▶ _Work task_:
Each line in the records below, from the one that contains "(fun ρ => 2 * ρ)" to the one that contains "(hzero : ∀ a", should be reproduced exactly, the first and last included.

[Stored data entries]
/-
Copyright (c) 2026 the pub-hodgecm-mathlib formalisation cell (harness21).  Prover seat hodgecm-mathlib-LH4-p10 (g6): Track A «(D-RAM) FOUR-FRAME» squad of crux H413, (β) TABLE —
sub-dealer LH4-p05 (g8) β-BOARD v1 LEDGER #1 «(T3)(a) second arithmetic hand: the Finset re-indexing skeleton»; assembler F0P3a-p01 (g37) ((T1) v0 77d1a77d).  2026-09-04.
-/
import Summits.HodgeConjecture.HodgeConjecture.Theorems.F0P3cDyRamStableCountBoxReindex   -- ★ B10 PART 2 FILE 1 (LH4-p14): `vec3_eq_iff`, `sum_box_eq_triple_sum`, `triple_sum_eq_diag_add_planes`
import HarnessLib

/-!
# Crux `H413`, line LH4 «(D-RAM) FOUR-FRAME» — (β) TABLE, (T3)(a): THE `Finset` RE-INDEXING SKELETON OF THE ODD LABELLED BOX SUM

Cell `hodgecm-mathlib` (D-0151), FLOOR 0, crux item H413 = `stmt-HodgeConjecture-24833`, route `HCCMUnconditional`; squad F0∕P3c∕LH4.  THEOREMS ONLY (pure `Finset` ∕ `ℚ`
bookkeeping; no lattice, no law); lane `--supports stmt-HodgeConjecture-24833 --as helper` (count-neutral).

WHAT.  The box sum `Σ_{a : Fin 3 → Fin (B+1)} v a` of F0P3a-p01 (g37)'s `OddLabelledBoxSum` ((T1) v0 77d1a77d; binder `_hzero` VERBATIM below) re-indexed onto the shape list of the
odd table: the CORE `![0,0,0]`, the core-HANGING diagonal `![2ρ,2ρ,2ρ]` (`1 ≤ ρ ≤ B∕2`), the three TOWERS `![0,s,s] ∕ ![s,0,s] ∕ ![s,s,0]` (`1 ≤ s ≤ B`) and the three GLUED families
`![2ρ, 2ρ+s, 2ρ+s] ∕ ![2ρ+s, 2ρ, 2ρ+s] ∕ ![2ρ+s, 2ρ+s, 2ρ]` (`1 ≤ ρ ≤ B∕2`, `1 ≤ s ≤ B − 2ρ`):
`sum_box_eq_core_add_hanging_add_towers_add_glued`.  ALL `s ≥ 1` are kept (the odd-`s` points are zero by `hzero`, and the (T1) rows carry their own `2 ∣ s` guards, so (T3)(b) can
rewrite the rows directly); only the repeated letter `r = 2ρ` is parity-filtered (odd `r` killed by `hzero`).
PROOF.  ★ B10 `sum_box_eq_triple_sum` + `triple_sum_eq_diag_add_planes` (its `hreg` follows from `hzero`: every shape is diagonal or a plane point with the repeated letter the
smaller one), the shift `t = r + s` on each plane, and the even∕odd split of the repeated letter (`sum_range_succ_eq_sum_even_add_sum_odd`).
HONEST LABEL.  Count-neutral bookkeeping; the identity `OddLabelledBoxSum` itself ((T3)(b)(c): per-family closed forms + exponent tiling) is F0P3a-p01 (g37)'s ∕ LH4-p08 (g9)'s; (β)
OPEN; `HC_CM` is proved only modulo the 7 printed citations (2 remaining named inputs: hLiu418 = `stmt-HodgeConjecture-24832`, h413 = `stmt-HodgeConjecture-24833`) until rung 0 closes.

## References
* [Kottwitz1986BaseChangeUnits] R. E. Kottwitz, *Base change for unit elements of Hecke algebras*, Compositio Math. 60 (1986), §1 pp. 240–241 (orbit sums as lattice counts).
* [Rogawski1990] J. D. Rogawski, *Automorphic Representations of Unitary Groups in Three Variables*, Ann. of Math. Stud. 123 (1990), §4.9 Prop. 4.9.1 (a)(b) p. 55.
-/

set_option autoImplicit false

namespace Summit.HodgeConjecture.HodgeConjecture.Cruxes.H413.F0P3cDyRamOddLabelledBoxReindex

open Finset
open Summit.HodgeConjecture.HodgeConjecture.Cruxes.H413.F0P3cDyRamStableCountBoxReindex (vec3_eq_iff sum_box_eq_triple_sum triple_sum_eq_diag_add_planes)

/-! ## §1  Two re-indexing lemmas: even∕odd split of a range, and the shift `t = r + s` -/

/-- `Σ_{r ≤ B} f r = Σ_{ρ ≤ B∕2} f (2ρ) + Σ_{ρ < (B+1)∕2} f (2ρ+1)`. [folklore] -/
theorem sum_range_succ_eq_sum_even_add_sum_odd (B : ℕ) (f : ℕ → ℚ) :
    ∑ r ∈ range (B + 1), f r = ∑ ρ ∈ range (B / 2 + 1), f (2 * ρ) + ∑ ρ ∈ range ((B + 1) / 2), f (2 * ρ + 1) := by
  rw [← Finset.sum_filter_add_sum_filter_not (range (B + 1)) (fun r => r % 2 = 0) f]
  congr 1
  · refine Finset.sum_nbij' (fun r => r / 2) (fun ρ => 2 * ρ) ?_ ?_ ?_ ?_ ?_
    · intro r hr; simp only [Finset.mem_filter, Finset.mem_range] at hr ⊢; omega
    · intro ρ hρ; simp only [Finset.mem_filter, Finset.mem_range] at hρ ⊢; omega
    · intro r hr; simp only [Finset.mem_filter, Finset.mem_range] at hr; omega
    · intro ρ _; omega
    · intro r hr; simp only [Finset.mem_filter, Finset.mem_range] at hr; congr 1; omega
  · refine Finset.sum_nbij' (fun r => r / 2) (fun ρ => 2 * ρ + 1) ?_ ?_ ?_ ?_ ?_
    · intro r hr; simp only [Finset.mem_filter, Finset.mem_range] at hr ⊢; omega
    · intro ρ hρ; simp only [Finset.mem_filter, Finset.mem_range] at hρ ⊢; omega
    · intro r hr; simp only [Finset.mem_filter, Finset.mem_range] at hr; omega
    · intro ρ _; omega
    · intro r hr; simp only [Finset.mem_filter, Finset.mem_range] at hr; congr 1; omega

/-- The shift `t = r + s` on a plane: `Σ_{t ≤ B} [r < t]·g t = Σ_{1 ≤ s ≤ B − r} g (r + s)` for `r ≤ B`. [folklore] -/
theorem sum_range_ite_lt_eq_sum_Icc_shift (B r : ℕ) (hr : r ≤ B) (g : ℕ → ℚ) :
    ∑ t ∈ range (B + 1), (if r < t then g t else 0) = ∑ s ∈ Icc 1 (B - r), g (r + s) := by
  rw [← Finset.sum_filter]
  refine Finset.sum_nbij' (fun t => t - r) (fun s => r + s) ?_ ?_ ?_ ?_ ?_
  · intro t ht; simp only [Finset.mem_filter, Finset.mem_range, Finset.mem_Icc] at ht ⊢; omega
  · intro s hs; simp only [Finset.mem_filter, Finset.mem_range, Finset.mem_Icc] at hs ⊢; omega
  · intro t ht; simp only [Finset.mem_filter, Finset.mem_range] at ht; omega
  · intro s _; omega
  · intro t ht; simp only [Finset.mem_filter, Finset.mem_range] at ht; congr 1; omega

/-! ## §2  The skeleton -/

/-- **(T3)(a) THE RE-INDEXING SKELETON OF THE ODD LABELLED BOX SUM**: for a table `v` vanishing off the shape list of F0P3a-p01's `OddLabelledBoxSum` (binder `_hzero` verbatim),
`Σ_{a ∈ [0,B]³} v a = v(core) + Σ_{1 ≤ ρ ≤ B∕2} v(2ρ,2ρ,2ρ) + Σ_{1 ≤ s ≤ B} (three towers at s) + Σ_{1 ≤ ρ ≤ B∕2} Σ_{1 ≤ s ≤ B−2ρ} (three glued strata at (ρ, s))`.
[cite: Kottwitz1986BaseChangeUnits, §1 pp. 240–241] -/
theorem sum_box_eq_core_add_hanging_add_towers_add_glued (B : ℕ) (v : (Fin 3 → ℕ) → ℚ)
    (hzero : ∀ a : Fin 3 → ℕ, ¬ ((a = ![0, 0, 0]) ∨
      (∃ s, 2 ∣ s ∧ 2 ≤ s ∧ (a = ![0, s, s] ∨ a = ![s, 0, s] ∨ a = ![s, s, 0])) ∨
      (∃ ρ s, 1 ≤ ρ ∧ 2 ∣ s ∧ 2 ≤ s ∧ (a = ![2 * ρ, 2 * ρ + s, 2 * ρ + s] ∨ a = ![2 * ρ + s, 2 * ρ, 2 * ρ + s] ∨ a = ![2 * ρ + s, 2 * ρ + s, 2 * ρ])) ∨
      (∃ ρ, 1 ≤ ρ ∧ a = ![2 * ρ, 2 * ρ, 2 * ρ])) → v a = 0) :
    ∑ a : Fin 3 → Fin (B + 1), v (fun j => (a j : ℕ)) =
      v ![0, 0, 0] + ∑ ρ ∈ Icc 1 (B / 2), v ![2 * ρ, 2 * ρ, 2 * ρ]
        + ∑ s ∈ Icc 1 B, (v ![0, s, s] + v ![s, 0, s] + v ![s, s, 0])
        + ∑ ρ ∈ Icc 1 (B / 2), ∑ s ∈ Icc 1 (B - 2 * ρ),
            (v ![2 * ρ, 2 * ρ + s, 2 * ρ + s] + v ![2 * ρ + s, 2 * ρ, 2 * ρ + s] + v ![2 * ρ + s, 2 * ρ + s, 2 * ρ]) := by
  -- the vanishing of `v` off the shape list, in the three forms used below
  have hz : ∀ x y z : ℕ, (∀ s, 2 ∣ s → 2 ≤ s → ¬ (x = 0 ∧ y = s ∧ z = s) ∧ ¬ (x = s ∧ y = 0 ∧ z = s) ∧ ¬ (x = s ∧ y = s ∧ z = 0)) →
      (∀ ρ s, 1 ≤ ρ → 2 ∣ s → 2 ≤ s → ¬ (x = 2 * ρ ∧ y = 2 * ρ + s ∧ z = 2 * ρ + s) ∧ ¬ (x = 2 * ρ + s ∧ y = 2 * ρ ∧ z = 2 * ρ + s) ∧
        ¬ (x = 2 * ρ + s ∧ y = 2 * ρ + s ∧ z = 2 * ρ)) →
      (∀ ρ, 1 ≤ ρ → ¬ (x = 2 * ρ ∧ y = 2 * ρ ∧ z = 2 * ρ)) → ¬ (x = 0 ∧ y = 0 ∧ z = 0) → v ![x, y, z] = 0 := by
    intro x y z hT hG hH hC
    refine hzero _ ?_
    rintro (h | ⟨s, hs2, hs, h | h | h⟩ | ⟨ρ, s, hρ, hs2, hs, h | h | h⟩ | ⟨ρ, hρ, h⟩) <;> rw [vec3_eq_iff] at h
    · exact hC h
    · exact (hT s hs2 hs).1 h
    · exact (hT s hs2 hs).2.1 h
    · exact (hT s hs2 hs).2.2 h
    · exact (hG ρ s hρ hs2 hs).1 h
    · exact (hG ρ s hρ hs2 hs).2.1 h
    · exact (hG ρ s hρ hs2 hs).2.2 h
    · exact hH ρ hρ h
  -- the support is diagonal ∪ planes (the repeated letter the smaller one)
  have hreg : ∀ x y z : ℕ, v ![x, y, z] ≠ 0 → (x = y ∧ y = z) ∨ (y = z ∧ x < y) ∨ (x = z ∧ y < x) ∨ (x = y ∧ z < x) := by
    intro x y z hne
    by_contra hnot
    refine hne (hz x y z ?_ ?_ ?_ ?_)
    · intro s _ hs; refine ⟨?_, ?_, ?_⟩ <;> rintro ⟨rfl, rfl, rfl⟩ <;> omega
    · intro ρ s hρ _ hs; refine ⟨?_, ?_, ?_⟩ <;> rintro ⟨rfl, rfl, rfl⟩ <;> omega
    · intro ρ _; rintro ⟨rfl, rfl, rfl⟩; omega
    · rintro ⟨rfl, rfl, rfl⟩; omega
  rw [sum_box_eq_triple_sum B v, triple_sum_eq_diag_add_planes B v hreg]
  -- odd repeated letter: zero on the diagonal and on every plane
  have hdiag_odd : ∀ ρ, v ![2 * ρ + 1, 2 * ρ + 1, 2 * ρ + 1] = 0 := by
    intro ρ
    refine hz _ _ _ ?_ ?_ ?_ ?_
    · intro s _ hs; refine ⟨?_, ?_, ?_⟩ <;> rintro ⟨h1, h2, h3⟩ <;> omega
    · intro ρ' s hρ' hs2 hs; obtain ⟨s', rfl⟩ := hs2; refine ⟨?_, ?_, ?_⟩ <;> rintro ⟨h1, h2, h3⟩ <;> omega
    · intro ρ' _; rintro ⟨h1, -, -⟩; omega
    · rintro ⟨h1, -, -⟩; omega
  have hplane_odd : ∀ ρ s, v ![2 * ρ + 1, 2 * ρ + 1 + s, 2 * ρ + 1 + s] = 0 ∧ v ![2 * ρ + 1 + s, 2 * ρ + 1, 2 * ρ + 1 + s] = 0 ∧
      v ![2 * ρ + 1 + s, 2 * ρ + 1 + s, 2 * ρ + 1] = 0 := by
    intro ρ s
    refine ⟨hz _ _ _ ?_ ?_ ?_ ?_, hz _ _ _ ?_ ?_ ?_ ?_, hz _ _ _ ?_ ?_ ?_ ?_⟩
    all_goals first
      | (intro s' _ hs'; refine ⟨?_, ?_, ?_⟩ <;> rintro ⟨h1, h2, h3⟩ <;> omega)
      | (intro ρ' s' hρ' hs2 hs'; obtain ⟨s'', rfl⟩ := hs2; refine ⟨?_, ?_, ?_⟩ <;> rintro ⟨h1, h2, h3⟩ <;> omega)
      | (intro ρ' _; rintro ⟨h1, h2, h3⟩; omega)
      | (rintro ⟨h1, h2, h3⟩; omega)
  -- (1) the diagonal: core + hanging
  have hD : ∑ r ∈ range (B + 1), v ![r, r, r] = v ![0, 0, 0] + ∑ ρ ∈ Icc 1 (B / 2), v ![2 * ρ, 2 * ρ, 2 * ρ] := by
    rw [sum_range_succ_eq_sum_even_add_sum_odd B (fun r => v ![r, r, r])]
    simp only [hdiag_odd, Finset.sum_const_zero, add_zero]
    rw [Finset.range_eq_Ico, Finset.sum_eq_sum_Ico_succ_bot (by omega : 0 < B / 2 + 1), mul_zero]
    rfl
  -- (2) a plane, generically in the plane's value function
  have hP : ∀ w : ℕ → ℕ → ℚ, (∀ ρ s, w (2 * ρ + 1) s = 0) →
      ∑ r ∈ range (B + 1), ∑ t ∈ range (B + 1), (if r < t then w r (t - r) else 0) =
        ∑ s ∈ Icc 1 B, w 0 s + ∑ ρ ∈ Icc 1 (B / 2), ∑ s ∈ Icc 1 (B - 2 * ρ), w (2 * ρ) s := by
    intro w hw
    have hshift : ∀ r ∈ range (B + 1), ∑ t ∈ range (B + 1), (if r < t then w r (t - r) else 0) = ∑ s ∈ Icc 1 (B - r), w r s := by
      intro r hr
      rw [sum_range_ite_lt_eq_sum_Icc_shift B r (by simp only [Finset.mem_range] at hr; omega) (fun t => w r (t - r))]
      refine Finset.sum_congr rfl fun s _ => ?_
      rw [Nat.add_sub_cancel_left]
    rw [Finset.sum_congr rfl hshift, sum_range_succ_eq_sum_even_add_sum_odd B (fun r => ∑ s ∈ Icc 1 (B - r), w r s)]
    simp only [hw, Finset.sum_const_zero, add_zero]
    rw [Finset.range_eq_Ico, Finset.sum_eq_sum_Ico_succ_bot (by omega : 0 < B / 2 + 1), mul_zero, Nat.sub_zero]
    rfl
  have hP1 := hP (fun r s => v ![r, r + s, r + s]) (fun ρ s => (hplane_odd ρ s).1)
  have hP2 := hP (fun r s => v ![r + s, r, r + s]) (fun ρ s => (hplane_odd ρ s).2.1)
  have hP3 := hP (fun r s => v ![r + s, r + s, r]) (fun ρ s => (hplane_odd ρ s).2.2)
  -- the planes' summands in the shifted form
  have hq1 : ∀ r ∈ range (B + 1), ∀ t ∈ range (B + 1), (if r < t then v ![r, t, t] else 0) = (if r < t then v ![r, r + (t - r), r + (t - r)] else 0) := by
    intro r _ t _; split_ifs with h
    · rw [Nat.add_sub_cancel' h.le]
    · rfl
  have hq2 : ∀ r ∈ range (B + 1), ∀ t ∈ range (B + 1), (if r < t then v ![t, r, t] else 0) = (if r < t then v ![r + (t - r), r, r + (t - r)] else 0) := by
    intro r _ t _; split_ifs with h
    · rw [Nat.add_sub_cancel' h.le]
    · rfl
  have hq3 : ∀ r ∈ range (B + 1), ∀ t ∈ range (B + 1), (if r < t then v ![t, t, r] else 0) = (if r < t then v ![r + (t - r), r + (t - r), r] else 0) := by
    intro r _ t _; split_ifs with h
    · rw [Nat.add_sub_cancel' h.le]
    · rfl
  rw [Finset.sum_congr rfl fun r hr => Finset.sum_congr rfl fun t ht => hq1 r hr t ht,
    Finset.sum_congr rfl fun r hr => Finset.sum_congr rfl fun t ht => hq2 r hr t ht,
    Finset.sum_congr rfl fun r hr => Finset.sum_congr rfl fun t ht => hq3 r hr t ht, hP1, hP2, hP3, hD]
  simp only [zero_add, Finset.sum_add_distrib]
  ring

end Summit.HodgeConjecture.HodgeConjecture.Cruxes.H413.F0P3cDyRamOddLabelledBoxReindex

▶ _Result of the exercise_:
  · refine Finset.sum_nbij' (fun r => r / 2) (fun ρ => 2 * ρ) ?_ ?_ ?_ ?_ ?_
    · intro r hr; simp only [Finset.mem_filter, Finset.mem_range] at hr ⊢; omega
    · intro ρ hρ; simp only [Finset.mem_filter, Finset.mem_range] at hρ ⊢; omega
    · intro r hr; simp only [Finset.mem_filter, Finset.mem_range] at hr; omega
    · intro ρ _; omega
    · intro r hr; simp only [Finset.mem_filter, Finset.mem_range] at hr; congr 1; omega
  · refine Finset.sum_nbij' (fun r => r / 2) (fun ρ => 2 * ρ + 1) ?_ ?_ ?_ ?_ ?_
    · intro r hr; simp only [Finset.mem_filter, Finset.mem_range] at hr ⊢; omega
    · intro ρ hρ; simp only [Finset.mem_filter, Finset.mem_range] at hρ ⊢; omega
    · intro r hr; simp only [Finset.mem_filter, Finset.mem_range] at hr; omega
    · intro ρ _; omega
    · intro r hr; simp only [Finset.mem_filter, Finset.mem_range] at hr; congr 1; omega

/-- The shift `t = r + s` on a plane: `Σ_{t ≤ B} [r < t]·g t = Σ_{1 ≤ s ≤ B − r} g (r + s)` for `r ≤ B`. [folklore] -/
theorem sum_range_ite_lt_eq_sum_Icc_shift (B r : ℕ) (hr : r ≤ B) (g : ℕ → ℚ) :
    ∑ t ∈ range (B + 1), (if r < t then g t else 0) = ∑ s ∈ Icc 1 (B - r), g (r + s) := by
  rw [← Finset.sum_filter]
  refine Finset.sum_nbij' (fun t => t - r) (fun s => r + s) ?_ ?_ ?_ ?_ ?_
  · intro t ht; simp only [Finset.mem_filter, Finset.mem_range, Finset.mem_Icc] at ht ⊢; omega
  · intro s hs; simp only [Finset.mem_filter, Finset.mem_range, Finset.mem_Icc] at hs ⊢; omega
  · intro t ht; simp only [Finset.mem_filter, Finset.mem_range] at ht; omega
  · intro s _; omega
  · intro t ht; simp only [Finset.mem_filter, Finset.mem_range] at ht; congr 1; omega

/-! ## §2  The skeleton -/

/-- **(T3)(a) THE RE-INDEXING SKELETON OF THE ODD LABELLED BOX SUM**: for a table `v` vanishing off the shape list of F0P3a-p01's `OddLabelledBoxSum` (binder `_hzero` verbatim),
`Σ_{a ∈ [0,B]³} v a = v(core) + Σ_{1 ≤ ρ ≤ B∕2} v(2ρ,2ρ,2ρ) + Σ_{1 ≤ s ≤ B} (three towers at s) + Σ_{1 ≤ ρ ≤ B∕2} Σ_{1 ≤ s ≤ B−2ρ} (three glued strata at (ρ, s))`.
[cite: Kottwitz1986BaseChangeUnits, §1 pp. 240–241] -/
theorem sum_box_eq_core_add_hanging_add_towers_add_glued (B : ℕ) (v : (Fin 3 → ℕ) → ℚ)
    (hzero : ∀ a : Fin 3 → ℕ, ¬ ((a = ![0, 0, 0]) ∨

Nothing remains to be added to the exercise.